--- Dataset records Enclosed Below ---

import Literature.Combinatorics.Additive.EntropicRuzsaDistance
import HarnessLib

/-!
# The entropic Balog–Szemerédi–Gowers lemma (Gowers–Green–Manners–Tao, Lemma A.2)

Topic `Literature/Combinatorics/Additive`. Everything in this file is PROVED. One theorem,
`EntropicRuzsa.ent_bsg`: for a `G²`-valued random variable `(A, B)` on a finite weighted set
(elementary abelian `2`-group `G`) and `Z = A + B`,

  `∑_z P(Z = z) d[(A | Z = z) ; (B | Z = z)] ≤ 3 I[A : B] + 2 H[Z] - H[A] - H[B]`

(GGMT, *On a conjecture of Marton*, Ann. of Math. 201 (2025), Lemma A.2 — the variant of Tao's
entropic Balog–Szemerédi–Gowers lemma with the constants used in the endgame, GGMT Lemma 7.2).

The proof is the printed one. The two *conditionally independent trials* `(A₁, B₁), (A₂, B₂)`
of `(A, B)` relative to `Z` are realised on the index set `Ω = {(i, j) ∈ s × s : Z i = Z j}` with
weights `w i · w j / w({Z = Z i})`; Part I of the proof checks the bookkeeping (its fibres over
`Z` are the squares of the fibres of `s` with rescaled product weights, its `Z`-law and the laws
of first/second-trial variables are the original ones, conditional entropies given `Z` are
averages over product fibres — this is (A.15) of the paper), and Part II is the submodularity
computation (A.16)–(A.20). In (A.20) the printed `≤ H[A] - H[B]` is a typo for `H[A] + H[B]`.

## References
* W. T. Gowers, B. Green, F. Manners, T. Tao, *On a conjecture of Marton*, Ann. of Math. (2)
  201 (2025), Appendix A, Lemma A.2.
* T. Tao, *Sumset and inverse sumset theory for Shannon entropy*, CPC 19 (2010) (the original
  entropic BSG lemma).
-/

open Finset Real Literature.Probability.Entropy.FiniteShannon

noncomputable section

namespace Literature.Combinatorics.Additive

namespace EntropicRuzsa

universe u

variable {G : Type u} [AddCommGroup G] [Fintype G] [DecidableEq G] [Module (ZMod 2) G]
  {ι : Type*} {s : Finset ι} {w : ι → ℝ} {A B : ι → G}

/-- **The entropic Balog–Szemerédi–Gowers lemma** (GGMT Lemma A.2, characteristic two): for a
`G²`-valued random variable `(A, B)` on a finite weighted set and `Z = A + B`,
`∑_z P(Z = z) d[(A | Z = z) ; (B | Z = z)] ≤ 3 I[A : B] + 2 H[Z] - H[A] - H[B]`.
The proof is the printed one: two conditionally independent trials `(A₁, B₁), (A₂, B₂)` of
`(A, B)` relative to `Z`, realised on the index set `{(i, j) ∈ s × s : Z i = Z j}` with weights
`w i w j / w({Z = Z i})`, and submodularity `H[A₁ - B₂] + H[A₁ - B₂, A₁, B₁] ≤
H[A₁ - B₂, A₁] + H[A₁ - B₂, B₁]` ((A.17)–(A.20)). [cite: GowersEtAl2025, Lemma A.2] -/
theorem ent_bsg (hw : ∀ i ∈ s, 0 ≤ w i) (hs : 0 < mass s w) :
    ∑ z ∈ s.image (fun i => A i + B i), prob s w (fun i => A i + B i) z *
        rdist (s.filter fun i => A i + B i = z) w A (s.filter fun i => A i + B i = z) w B ≤
      3 * mutualInfo s w A B + 2 * ent s w (fun i => A i + B i) - ent s w A - ent s w B := by
  classical
  -- notation: `Z`, its fibres `F z`, the trial space `Ω` with weights `v`, and `Z'` on `Ω`
  set Z : ι → G := fun i => A i + B i with hZ
  set F : G → Finset ι := fun z => s.filter fun i => Z i = z with hF
  set Ω : Finset (ι × ι) := (s ×ˢ s).filter fun p => Z p.1 = Z p.2 with hΩ
  set v : ι × ι → ℝ := fun p => w p.1 * w p.2 / mass (F (Z p.1)) w with hv
  set Z' : ι × ι → G := fun p => Z p.1 with hZ'
  have hF_nonneg : ∀ z, ∀ i ∈ F z, 0 ≤ w i := fun z i hi => hw i (mem_of_mem_filter i hi)
  have hpZ : ∀ z, prob s w Z z = mass (F z) w / mass s w := fun z => rfl
  ----------------------------------------------------------------------------------------------
  -- Part I: the trial space
  ----------------------------------------------------------------------------------------------
  have hmem : ∀ p, p ∈ Ω ↔ p.1 ∈ s ∧ p.2 ∈ s ∧ Z p.1 = Z p.2 := fun p => by
    simp only [hΩ, mem_filter, mem_product, and_assoc]
  have hv_nonneg : ∀ p ∈ Ω, 0 ≤ v p := by
    intro p hp
    rw [hmem] at hp
    exact div_nonneg (mul_nonneg (hw _ hp.1) (hw _ hp.2.1)) (mass_nonneg (hF_nonneg _))
  -- fibres of `Ω` over `Z' = z` are squares of fibres of `s`
  have hfib : ∀ z, Ω.filter (fun p => Z' p = z) = F z ×ˢ F z := by
    intro z
    ext p
    simp only [hΩ, hF, hZ', mem_filter, mem_product]
    constructor
    · rintro ⟨⟨⟨h1, h2⟩, h3⟩, h4⟩; exact ⟨⟨h1, h4⟩, h2, h3 ▸ h4⟩
    · rintro ⟨⟨h1, h2⟩, h3, h4⟩; exact ⟨⟨⟨h1, h3⟩, h2.trans h4.symm⟩, h2⟩
  -- probabilities on a fibre are those of the product fibre with product weights
  have hprobfib : ∀ {α : Type u} [DecidableEq α] (X : ι × ι → α) (z : G) (a : α),
      prob (Ω.filter fun p => Z' p = z) v X a = prob (F z ×ˢ F z) (prodW w w) X a := by
    intro α _ X z a
    rw [hfib]
    rcases eq_or_ne (mass (F z) w) 0 with h0 | hne
    · have h1 : mass (F z ×ˢ F z) (prodW w w) = 0 := by rw [mass_prod, h0, mul_zero]
      have h2 : mass (F z ×ˢ F z) v = 0 := by
        rw [mass_def]
        refine sum_eq_zero fun p hp => ?_
        have : Z p.1 = z := (mem_filter.1 (mem_product.1 hp).1).2
        simp only [hv, this, h0, div_zero]
      rw [prob_eq_zero_of_mass_eq_zero h1, prob_eq_zero_of_mass_eq_zero h2]
    · refine prob_congr_smul_weights (c := (mass (F z) w)⁻¹) (fun p hp => ?_) (inv_ne_zero hne) X a
      have : Z p.1 = z := (mem_filter.1 (mem_product.1 hp).1).2
      simp only [hv, this, prodW_apply, div_eq_inv_mul]
  -- masses of fibres, total mass, law of `Z'`
  have hmassfib : ∀ z, mass (Ω.filter fun p => Z' p = z) v = mass (F z) w := by
    intro z
    rw [hfib]
    have : mass (F z ×ˢ F z) v = ∑ p ∈ F z ×ˢ F z, prodW w w p / mass (F z) w := by
      rw [mass_def]
      refine sum_congr rfl fun p hp => ?_
      have : Z p.1 = z := (mem_filter.1 (mem_product.1 hp).1).2
      simp only [hv, this, prodW_apply]
    rw [this, ← sum_div, ← mass_def, mass_prod]
    rcases eq_or_ne (mass (F z) w) 0 with h0 | hne
    · rw [h0, mul_zero, zero_div]
    · field_simp
  have himg : Ω.image Z' ⊆ s.image Z := by
    intro z hz
    obtain ⟨p, hp, rfl⟩ := mem_image.1 hz
    exact mem_image_of_mem _ ((hmem p).1 hp).1
  have hmassΩ : mass Ω v = mass s w := by
    rw [mass_eq_sum_mass_fiber (s := Ω) Z' (t := s.image Z) fun p hp => himg (mem_image_of_mem _ hp),
      mass_eq_sum_mass_fiber (s := s) Z (t := s.image Z) fun i hi => mem_image_of_mem _ hi]
    exact sum_congr rfl fun z _ => hmassfib z
  have hΩpos : 0 < mass Ω v := by rw [hmassΩ]; exact hs
  have hprobZ' : ∀ z, prob Ω v Z' z = prob s w Z z := fun z => by
    rw [prob_def, prob_def, hmassfib, hmassΩ]
  -- conditional entropies given `Z'` are averages over product fibres
  have hcondEnt : ∀ {α : Type u} [DecidableEq α] (X : ι × ι → α),
      condEnt Ω v X Z' = ∑ z ∈ s.image Z, prob s w Z z * ent (F z ×ˢ F z) (prodW w w) X := by
    intro α _ X
    rw [condEnt_eq_sum_of_subset himg]
    refine sum_congr rfl fun z _ => ?_
    rw [hprobZ']
    congr 1
    rw [ent_def, ent_def]
    have : (Ω.filter fun p => Z' p = z).image X = (F z ×ˢ F z).image X := by rw [hfib]
    rw [this]
    exact sum_congr rfl fun a _ => by rw [hprobfib]
  -- laws of first- and second-trial variables
  have hprob_fst : ∀ {α : Type u} [DecidableEq α] (X : ι → α) (a : α),
      prob Ω v (fun p => X p.1) a = prob s w X a := by
    intro α _ X a
    rw [prob_eq_sum_prob_pair_left (X := fun p : ι × ι => X p.1) (Y := Z') himg,
      prob_eq_sum_prob_pair_left (X := X) (Y := Z) subset_rfl]
    refine sum_congr rfl fun z _ => ?_
    rw [prob_pair_eq_mul hv_nonneg, prob_pair_eq_mul hw, hprobZ', hprobfib]
    rcases eq_or_ne (mass (F z) w) 0 with h0 | hne
    · rw [hpZ, h0, zero_div, zero_mul, zero_mul]
    · rw [prob_prod_fst X hne]
  have hprob_snd : ∀ {α : Type u} [DecidableEq α] (X : ι → α) (a : α),
      prob Ω v (fun p => X p.2) a = prob s w X a := by
    intro α _ X a
    rw [prob_eq_sum_prob_pair_left (X := fun p : ι × ι => X p.2) (Y := Z') himg,
      prob_eq_sum_prob_pair_left (X := X) (Y := Z) subset_rfl]
    refine sum_congr rfl fun z _ => ?_
    rw [prob_pair_eq_mul hv_nonneg, prob_pair_eq_mul hw, hprobZ', hprobfib]
    rcases eq_or_ne (mass (F z) w) 0 with h0 | hne
    · rw [hpZ, h0, zero_div, zero_mul, zero_mul]
    · rw [prob_prod_snd X hne]
  ----------------------------------------------------------------------------------------------
  -- Part II: the entropy computation
  ----------------------------------------------------------------------------------------------
  -- the trial variables
  set A₁ : ι × ι → G := fun p => A p.1 with hA₁
  set B₁ : ι × ι → G := fun p => B p.1 with hB₁
  set A₂ : ι × ι → G := fun p => A p.2 with hA₂
  set B₂ : ι × ι → G := fun p => B p.2 with hB₂
  -- (A.16'): the left-hand side as `H[A₁ + B₂ | Z'] - H[A | Z]/2 - H[B | Z]/2`
  have hLHS : ∑ z ∈ s.image Z, prob s w Z z * rdist (F z) w A (F z) w B =
      condEnt Ω v (fun p => A₁ p + B₂ p) Z' - condEnt s w A Z / 2 - condEnt s w B Z / 2 := by
    rw [hcondEnt, condEnt_def, condEnt_def, sum_div, sum_div, ← sum_sub_distrib,
      ← sum_sub_distrib]
    refine sum_congr rfl fun z _ => ?_
    rcases eq_or_ne (mass (F z) w) 0 with h0 | hne
    · simp only [hpZ, h0, zero_div, zero_mul, sub_zero]
    · have hpos : 0 < mass (F z) w := lt_of_le_of_ne (mass_nonneg (hF_nonneg z)) hne.symm
      rw [rdist_eq_ent_prod A B hpos hpos]
      ring
  -- (A.20'): `H[A₁ + B₂ | Z'] ≤ H[A₁ + B₂]`
  have hcond := condEnt_le_ent (X := fun p => A₁ p + B₂ p) (Y := Z') hv_nonneg
  -- (A.17): submodularity
  have hsub := ent_triple_add_ent_le (X := A₁) (Y := B₁) (Z := fun p => A₁ p + B₂ p) hv_nonneg
  -- (A.19): `H[A₁, A₁ + B₂] = H[A₁, B₂] ≤ H[A] + H[B]`
  have h19 : ent Ω v (fun p => (A₁ p, A₁ p + B₂ p)) ≤ ent s w A + ent s w B := by
    have e : ent Ω v (fun p => (A₁ p, A₁ p + B₂ p)) = ent Ω v (fun p => (A₁ p, B₂ p)) := by
      refine ent_eq_of_determines hv_nonneg fun p _ q _ => ?_
      simp only [Prod.mk.injEq]
      constructor
      · rintro ⟨h1, h2⟩; exact ⟨h1, by linear_combination (norm := abel) h2 - h1⟩
      · rintro ⟨h1, h2⟩; exact ⟨h1, by rw [h1, h2]⟩
    rw [e, ← ent_eq_of_prob_eq (hprob_fst A), ← ent_eq_of_prob_eq (hprob_snd B)]
    exact ent_pair_le_add hv_nonneg
  -- (A.20): `H[B₁, A₁ + B₂] = H[A₂, B₁] ≤ H[A] + H[B]` (uses `A₁ + B₁ = A₂ + B₂` on `Ω`)
  have h20 : ent Ω v (fun p => (B₁ p, A₁ p + B₂ p)) ≤ ent s w A + ent s w B := by
    have e : ent Ω v (fun p => (B₁ p, A₁ p + B₂ p)) = ent Ω v (fun p => (A₂ p, B₁ p)) := by
      refine ent_eq_of_determines hv_nonneg fun p hp q hq => ?_
      have hp' := ((hmem p).1 hp).2.2
      have hq' := ((hmem q).1 hq).2.2
      simp only [hZ] at hp' hq'
      simp only [Prod.mk.injEq, hA₁, hA₂, hB₁, hB₂]
      constructor
      · rintro ⟨h1, h2⟩
        exact ⟨by linear_combination (norm := abel) h2 + h1 - hp' + hq' - add_self_char2 (B p.2) +
          add_self_char2 (B q.2), h1⟩
      · rintro ⟨h1, h2⟩
        exact ⟨h2, by linear_combination (norm := abel) hp' - hq' + h1 - h2 + add_self_char2 (B p.2) -
          add_self_char2 (B q.2)⟩
    rw [e, ← ent_eq_of_prob_eq (hprob_snd A), ← ent_eq_of_prob_eq (hprob_fst B)]
    exact ent_pair_le_add hv_nonneg
  -- (A.18): `H[A₁, B₁, A₁ + B₂] = H[A₁, B₁, A₂, B₂] = 2 H[A, B] - H[Z]`
  have h18 : ent Ω v (fun p => (A₁ p, B₁ p, A₁ p + B₂ p)) =
      2 * ent s w (fun i => (A i, B i)) - ent s w Z := by
    -- `V = ((A₁, B₁), (A₂, B₂))`
    set V : ι × ι → (G × G) × (G × G) := fun p => ((A p.1, B p.1), (A p.2, B p.2)) with hV
    have e1 : ent Ω v (fun p => (A₁ p, B₁ p, A₁ p + B₂ p)) = ent Ω v V := by
      refine ent_eq_of_determines hv_nonneg fun p hp q hq => ?_
      have hp' := ((hmem p).1 hp).2.2
      have hq' := ((hmem q).1 hq).2.2
      simp only [hZ] at hp' hq'
      simp only [Prod.mk.injEq, hA₁, hB₁, hB₂, hV]
      constructor
      · rintro ⟨h1, h2, h3⟩
        have hb2 : B p.2 = B q.2 := by linear_combination (norm := abel) h3 - h1
        exact ⟨⟨h1, h2⟩, by linear_combination (norm := abel) h1 + h2 + hq' - hp' - hb2, hb2⟩
      · rintro ⟨⟨h1, h2⟩, h3, h4⟩
        exact ⟨h1, h2, by rw [h1, h4]⟩
    -- `H[V] = H[V, Z'] = H[Z'] + H[V | Z']`
    have e2 : ent Ω v V = ent Ω v Z' + condEnt Ω v V Z' := by
      rw [← ent_pair_eq_add_condEnt hv_nonneg]
      refine (ent_pair_eq_of_determines fun p _ q _ h => ?_).symm
      simp only [hV, Prod.mk.injEq] at h
      simp only [hZ', hZ]
      rw [h.1.1, h.1.2]
    -- `H[Z'] = H[Z]`
    have e3 : ent Ω v Z' = ent s w Z := ent_eq_of_prob_eq hprobZ'
    -- `H[V | Z'] = 2 H[A, B | Z]`
    have e4 : condEnt Ω v V Z' = 2 * condEnt s w (fun i => (A i, B i)) Z := by
      rw [hcondEnt, condEnt_def, mul_sum]
      refine sum_congr rfl fun z _ => ?_
      rcases eq_or_ne (mass (F z) w) 0 with h0 | hne
      · simp only [hpZ, h0, zero_div, zero_mul, mul_zero]
      · have hpos : 0 < mass (F z) w := lt_of_le_of_ne (mass_nonneg (hF_nonneg z)) hne.symm
        have hind := indepRV_prod (s := F z) (w := w) (t := F z) (v := w)
          (fun i => (A i, B i)) (fun i => (A i, B i))
        have := hind.ent_pair_eq_add (mass_prod_pos hpos hpos)
        rw [ent_prod_fst (fun i => (A i, B i)) hpos, ent_prod_snd (fun i => (A i, B i)) hpos] at this
        rw [show ent (F z ×ˢ F z) (prodW w w) V = _ from this]
        ring
    -- `H[A, B | Z] = H[A, B] - H[Z]`
    have e5 : condEnt s w (fun i => (A i, B i)) Z = ent s w (fun i => (A i, B i)) - ent s w Z := by
      rw [condEnt_eq_ent_pair_sub hw, ent_pair_eq_of_determines]
      intro i _ j _ h
      simp only [Prod.mk.injEq] at h
      simp only [hZ]
      rw [h.1, h.2]
    rw [e1, e2, e3, e4, e5]
    ring
  -- `H[A | Z] = H[B | Z] = H[A, B] - H[Z]`
  have hAZ : condEnt s w A Z = ent s w (fun i => (A i, B i)) - ent s w Z := by
    rw [condEnt_eq_ent_pair_sub hw]
    congr 1
    refine ent_eq_of_determines hw fun i _ j _ => ?_
    simp only [Prod.mk.injEq, hZ]
    constructor
    · rintro ⟨h1, h2⟩; exact ⟨h1, by linear_combination (norm := abel) h2 - h1⟩
    · rintro ⟨h1, h2⟩; exact ⟨h1, by rw [h1, h2]⟩
  have hBZ : condEnt s w B Z = ent s w (fun i => (A i, B i)) - ent s w Z := by
    rw [condEnt_eq_ent_pair_sub hw]
    congr 1
    refine ent_eq_of_determines hw fun i _ j _ => ?_
    simp only [Prod.mk.injEq, hZ]
    constructor
    · rintro ⟨h1, h2⟩; exact ⟨by linear_combination (norm := abel) h2 - h1, h1⟩
    · rintro ⟨h1, h2⟩; exact ⟨h2, by rw [h1, h2]⟩
  -- assemble
  rw [hLHS, mutualInfo_def, hAZ, hBZ]
  linarith [hcond, hsub, h19, h20, h18]

end EntropicRuzsa

end Literature.Combinatorics.Additive

end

--- End of Enclosed Dataset records ---

Exercise description: For the entries above, please state how many lines contain the string "himg"; give the number and nothing else.

Answer: 5